From the line containing "landed certificate -/" down to the line containing "refine eq_of_rec₂ (a" in the records below, reproduce every line exactly, ends included, and omit all others.

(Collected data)
↓

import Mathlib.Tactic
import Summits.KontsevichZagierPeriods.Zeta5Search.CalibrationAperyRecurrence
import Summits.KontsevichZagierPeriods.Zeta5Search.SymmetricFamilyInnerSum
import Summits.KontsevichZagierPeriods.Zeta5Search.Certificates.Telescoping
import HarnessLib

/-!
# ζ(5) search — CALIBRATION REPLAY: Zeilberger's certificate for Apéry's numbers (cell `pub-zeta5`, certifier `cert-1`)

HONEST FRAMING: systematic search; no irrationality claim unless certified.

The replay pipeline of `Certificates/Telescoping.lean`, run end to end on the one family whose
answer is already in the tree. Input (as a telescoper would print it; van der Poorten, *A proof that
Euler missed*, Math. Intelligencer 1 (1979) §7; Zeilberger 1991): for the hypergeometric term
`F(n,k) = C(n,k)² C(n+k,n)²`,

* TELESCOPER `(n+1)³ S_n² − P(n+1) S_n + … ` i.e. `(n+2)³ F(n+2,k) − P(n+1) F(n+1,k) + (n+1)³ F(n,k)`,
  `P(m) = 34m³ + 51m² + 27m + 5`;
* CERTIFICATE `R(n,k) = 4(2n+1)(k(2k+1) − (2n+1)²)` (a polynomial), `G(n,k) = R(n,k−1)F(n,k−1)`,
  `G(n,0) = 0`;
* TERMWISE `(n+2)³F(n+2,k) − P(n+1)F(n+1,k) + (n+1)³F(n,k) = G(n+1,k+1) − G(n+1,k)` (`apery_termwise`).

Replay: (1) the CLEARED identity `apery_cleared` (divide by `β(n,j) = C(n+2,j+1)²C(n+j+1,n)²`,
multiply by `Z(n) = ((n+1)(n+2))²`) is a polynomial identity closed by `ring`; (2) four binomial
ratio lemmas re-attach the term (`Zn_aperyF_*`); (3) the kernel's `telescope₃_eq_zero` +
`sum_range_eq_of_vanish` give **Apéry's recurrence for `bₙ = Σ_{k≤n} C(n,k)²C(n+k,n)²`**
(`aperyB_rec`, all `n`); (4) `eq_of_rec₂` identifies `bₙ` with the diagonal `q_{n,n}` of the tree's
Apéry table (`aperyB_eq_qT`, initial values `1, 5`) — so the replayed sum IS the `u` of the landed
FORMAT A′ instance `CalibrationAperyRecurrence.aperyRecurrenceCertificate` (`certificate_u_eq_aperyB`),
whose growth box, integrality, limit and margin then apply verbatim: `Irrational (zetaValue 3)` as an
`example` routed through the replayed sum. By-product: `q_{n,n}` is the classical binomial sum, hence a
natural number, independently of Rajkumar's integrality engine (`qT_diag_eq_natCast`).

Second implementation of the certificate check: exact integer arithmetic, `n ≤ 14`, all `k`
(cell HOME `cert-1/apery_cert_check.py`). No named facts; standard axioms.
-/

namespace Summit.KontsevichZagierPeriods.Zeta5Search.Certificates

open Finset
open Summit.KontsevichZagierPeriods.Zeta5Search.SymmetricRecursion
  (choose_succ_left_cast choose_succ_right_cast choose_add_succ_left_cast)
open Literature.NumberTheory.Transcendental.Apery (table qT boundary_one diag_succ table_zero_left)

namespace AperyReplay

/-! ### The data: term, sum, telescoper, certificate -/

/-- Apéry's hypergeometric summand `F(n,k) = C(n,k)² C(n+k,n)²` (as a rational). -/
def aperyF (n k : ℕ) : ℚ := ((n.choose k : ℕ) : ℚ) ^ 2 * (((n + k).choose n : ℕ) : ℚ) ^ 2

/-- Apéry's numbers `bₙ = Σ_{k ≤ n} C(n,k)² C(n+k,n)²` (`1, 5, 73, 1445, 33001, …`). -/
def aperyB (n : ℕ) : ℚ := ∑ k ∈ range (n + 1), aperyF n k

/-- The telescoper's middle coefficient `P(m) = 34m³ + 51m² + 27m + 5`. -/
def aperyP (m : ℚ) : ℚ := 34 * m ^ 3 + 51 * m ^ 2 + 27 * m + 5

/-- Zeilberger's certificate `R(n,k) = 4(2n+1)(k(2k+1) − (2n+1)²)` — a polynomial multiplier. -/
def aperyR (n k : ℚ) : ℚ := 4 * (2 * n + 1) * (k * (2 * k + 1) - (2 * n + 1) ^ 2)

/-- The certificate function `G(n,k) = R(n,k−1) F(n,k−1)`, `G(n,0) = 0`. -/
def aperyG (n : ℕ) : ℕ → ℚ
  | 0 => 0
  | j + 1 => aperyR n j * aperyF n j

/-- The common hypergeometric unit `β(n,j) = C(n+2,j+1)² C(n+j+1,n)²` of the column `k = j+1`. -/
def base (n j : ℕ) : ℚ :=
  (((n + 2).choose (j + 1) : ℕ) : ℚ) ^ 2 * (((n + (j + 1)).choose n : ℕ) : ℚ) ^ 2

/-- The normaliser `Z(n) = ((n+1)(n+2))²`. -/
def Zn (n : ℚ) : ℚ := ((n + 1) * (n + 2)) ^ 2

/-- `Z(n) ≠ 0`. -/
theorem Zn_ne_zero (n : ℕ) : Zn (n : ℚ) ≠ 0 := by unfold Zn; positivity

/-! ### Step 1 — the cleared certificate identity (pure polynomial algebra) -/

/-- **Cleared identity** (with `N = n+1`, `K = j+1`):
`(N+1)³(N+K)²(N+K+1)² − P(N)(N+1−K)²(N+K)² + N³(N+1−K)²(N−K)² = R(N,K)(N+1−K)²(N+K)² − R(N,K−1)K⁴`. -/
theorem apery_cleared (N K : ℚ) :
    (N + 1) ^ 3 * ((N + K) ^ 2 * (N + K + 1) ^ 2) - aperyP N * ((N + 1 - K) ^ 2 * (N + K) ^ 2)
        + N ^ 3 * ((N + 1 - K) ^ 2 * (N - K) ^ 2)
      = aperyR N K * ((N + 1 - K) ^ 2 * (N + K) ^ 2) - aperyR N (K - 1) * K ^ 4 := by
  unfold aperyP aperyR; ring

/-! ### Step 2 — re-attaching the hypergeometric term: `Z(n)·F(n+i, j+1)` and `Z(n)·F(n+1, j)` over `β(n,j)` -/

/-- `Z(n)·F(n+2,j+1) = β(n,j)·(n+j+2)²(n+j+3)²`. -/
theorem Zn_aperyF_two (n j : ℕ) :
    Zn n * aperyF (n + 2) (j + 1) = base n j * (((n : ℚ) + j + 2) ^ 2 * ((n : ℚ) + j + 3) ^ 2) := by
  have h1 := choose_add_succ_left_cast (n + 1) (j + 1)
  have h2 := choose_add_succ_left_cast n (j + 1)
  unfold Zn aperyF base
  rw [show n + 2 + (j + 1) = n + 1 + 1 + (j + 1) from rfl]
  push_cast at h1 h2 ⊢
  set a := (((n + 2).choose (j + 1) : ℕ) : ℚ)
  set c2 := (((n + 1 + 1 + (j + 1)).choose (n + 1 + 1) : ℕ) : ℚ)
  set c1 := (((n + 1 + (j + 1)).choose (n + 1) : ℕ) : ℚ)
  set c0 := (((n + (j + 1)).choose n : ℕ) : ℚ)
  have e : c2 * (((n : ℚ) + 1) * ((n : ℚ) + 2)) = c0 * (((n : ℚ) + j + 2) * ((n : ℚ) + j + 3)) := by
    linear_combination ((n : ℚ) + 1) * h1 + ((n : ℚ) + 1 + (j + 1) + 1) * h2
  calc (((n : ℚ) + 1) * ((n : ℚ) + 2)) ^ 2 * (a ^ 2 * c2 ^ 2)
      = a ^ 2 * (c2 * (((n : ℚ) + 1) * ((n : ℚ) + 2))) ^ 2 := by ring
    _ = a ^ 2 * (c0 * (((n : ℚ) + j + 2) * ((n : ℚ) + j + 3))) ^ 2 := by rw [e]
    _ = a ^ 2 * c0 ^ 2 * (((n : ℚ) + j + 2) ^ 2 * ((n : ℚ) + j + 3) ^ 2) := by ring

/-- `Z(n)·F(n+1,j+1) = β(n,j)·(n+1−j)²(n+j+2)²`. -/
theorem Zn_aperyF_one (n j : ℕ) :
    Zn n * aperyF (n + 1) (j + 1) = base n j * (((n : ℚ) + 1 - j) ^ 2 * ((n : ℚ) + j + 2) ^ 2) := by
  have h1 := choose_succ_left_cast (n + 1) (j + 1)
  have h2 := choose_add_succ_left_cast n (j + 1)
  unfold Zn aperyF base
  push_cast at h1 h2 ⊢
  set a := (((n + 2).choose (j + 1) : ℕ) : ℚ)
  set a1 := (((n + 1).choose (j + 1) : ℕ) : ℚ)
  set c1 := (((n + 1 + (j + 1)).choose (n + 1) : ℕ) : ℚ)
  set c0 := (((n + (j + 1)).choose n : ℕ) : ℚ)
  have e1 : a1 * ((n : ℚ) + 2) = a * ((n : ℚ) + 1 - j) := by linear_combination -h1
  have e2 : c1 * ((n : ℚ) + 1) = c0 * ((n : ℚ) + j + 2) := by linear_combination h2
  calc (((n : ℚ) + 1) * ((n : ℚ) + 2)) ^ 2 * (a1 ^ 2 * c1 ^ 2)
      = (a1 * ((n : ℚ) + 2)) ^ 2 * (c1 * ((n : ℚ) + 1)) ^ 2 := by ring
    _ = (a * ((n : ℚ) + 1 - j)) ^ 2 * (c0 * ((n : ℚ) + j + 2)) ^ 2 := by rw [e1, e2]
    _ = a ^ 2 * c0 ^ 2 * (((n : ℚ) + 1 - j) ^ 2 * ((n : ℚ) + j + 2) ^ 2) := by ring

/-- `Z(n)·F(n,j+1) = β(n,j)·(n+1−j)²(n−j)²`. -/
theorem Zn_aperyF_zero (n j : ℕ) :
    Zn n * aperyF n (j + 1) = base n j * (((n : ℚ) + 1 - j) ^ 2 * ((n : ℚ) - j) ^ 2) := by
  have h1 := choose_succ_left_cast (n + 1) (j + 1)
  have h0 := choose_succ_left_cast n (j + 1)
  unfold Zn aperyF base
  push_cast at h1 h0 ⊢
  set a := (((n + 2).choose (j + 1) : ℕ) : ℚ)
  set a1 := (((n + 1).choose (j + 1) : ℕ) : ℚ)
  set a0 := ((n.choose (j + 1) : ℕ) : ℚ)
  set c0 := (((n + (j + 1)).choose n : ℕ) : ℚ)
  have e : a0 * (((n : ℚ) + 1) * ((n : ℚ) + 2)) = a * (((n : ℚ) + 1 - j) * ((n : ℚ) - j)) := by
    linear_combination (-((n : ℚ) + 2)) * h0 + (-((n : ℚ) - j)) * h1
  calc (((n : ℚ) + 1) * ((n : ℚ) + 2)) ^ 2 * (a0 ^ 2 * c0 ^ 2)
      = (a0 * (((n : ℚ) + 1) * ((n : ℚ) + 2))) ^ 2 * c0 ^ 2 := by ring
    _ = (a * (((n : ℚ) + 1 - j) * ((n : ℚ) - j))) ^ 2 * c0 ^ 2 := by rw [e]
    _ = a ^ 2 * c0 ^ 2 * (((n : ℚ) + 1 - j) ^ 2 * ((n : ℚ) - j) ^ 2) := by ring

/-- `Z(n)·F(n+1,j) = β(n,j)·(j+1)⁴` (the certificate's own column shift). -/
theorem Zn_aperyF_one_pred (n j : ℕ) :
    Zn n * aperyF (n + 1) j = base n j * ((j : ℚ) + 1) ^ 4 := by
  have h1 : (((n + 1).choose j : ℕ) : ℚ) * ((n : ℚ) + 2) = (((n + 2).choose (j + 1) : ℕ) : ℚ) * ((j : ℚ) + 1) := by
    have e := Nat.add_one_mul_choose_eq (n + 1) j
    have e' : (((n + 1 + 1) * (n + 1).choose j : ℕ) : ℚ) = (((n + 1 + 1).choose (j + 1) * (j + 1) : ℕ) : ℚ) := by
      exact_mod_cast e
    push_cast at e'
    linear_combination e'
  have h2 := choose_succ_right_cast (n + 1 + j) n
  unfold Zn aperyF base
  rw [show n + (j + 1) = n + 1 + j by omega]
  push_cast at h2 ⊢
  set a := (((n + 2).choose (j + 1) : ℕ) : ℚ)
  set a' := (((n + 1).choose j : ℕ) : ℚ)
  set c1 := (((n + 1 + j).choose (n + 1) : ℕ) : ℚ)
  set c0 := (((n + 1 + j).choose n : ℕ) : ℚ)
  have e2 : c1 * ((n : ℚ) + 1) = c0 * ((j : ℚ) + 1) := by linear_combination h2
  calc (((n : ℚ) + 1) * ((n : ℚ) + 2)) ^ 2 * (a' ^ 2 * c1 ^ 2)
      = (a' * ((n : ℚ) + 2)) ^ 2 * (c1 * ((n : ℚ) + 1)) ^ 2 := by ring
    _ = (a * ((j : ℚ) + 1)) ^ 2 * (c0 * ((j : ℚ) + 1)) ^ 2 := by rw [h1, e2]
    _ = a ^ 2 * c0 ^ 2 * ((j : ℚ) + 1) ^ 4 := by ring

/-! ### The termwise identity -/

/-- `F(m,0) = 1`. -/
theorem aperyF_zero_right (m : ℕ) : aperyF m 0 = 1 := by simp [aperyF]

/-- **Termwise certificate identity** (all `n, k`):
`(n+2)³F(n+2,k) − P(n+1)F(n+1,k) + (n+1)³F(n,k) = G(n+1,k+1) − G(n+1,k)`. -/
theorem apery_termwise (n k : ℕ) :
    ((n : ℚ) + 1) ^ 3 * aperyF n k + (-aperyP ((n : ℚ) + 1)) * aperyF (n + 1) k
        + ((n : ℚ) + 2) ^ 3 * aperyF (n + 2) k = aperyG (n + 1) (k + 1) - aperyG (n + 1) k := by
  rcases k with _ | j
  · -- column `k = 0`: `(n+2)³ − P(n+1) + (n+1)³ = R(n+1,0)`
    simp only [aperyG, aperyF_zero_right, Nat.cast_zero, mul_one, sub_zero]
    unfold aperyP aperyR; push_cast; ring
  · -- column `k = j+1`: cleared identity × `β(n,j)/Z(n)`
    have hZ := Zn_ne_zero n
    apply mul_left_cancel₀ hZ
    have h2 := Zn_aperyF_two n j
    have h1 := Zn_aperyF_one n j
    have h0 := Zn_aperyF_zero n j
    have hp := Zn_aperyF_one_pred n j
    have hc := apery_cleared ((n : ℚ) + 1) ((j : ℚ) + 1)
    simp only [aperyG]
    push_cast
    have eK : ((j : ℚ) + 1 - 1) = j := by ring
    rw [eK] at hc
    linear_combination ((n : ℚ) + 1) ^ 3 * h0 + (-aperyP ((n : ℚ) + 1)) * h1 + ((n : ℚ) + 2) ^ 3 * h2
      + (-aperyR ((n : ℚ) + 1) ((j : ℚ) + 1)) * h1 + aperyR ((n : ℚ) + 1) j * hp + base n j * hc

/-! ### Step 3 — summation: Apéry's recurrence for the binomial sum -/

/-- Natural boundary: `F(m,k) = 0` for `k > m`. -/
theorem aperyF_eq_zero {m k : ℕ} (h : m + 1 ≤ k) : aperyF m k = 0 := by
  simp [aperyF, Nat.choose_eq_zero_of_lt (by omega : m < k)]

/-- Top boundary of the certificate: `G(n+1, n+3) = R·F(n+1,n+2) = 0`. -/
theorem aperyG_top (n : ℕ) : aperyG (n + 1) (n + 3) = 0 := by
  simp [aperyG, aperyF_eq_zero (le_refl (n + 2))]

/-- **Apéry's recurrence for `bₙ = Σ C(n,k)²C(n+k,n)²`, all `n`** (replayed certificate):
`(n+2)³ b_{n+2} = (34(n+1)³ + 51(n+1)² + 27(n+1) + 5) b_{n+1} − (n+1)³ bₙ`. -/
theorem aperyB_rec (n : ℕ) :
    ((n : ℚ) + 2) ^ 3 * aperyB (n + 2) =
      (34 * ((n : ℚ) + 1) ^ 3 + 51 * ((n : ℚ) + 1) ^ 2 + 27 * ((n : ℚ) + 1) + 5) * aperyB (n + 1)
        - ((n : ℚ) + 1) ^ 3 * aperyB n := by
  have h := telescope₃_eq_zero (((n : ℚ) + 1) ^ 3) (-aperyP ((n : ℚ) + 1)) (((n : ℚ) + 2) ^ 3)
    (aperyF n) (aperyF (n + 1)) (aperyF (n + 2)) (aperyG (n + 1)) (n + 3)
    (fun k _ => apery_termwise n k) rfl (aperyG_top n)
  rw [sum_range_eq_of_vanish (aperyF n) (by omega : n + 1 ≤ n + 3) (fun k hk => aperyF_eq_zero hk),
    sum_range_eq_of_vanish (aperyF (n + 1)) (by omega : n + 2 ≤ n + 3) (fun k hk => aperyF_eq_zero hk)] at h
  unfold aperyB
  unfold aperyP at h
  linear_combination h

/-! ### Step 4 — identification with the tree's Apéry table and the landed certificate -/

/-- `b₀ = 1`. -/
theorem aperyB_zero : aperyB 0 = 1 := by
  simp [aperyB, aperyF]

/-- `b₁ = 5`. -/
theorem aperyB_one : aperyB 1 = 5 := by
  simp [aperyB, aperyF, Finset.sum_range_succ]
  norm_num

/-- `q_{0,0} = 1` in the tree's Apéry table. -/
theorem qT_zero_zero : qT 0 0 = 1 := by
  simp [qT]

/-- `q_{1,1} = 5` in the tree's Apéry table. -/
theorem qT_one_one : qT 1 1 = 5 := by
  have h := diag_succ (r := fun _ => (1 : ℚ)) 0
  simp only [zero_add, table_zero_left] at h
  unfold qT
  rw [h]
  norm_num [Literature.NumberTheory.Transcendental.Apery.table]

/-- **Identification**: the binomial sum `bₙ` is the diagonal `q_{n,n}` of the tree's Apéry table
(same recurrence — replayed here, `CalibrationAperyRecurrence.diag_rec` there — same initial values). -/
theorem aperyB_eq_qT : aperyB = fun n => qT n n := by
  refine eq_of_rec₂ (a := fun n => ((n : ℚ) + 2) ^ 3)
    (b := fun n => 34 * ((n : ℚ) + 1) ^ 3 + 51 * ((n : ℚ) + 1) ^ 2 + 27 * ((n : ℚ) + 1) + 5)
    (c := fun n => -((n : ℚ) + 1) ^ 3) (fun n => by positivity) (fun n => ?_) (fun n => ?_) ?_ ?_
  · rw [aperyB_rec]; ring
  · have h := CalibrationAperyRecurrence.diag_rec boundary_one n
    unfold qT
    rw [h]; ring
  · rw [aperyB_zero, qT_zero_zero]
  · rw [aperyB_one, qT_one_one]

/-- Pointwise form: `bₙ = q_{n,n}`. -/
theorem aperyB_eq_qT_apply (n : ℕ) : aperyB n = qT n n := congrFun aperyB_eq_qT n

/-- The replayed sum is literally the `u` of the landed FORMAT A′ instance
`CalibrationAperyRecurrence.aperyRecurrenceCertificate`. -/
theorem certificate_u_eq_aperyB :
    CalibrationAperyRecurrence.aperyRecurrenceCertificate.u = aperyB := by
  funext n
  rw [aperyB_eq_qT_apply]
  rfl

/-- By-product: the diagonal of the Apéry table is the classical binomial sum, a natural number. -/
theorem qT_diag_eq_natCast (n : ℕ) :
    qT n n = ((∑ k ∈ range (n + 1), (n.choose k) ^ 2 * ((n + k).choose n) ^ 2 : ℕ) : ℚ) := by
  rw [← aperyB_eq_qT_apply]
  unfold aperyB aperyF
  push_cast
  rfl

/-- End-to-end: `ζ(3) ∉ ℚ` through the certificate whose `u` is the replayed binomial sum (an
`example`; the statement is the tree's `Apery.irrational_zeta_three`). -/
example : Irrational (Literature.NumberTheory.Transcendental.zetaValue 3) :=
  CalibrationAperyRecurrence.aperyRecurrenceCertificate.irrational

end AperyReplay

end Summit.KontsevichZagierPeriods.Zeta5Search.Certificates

↑

▸ **Task result**:
/-! ### Step 4 — identification with the tree's Apéry table and the landed certificate -/

/-- `b₀ = 1`. -/
theorem aperyB_zero : aperyB 0 = 1 := by
  simp [aperyB, aperyF]

/-- `b₁ = 5`. -/
theorem aperyB_one : aperyB 1 = 5 := by
  simp [aperyB, aperyF, Finset.sum_range_succ]
  norm_num

/-- `q_{0,0} = 1` in the tree's Apéry table. -/
theorem qT_zero_zero : qT 0 0 = 1 := by
  simp [qT]

/-- `q_{1,1} = 5` in the tree's Apéry table. -/
theorem qT_one_one : qT 1 1 = 5 := by
  have h := diag_succ (r := fun _ => (1 : ℚ)) 0
  simp only [zero_add, table_zero_left] at h
  unfold qT
  rw [h]
  norm_num [Literature.NumberTheory.Transcendental.Apery.table]

/-- **Identification**: the binomial sum `bₙ` is the diagonal `q_{n,n}` of the tree's Apéry table
(same recurrence — replayed here, `CalibrationAperyRecurrence.diag_rec` there — same initial values). -/
theorem aperyB_eq_qT : aperyB = fun n => qT n n := by
  refine eq_of_rec₂ (a := fun n => ((n : ℚ) + 2) ^ 3)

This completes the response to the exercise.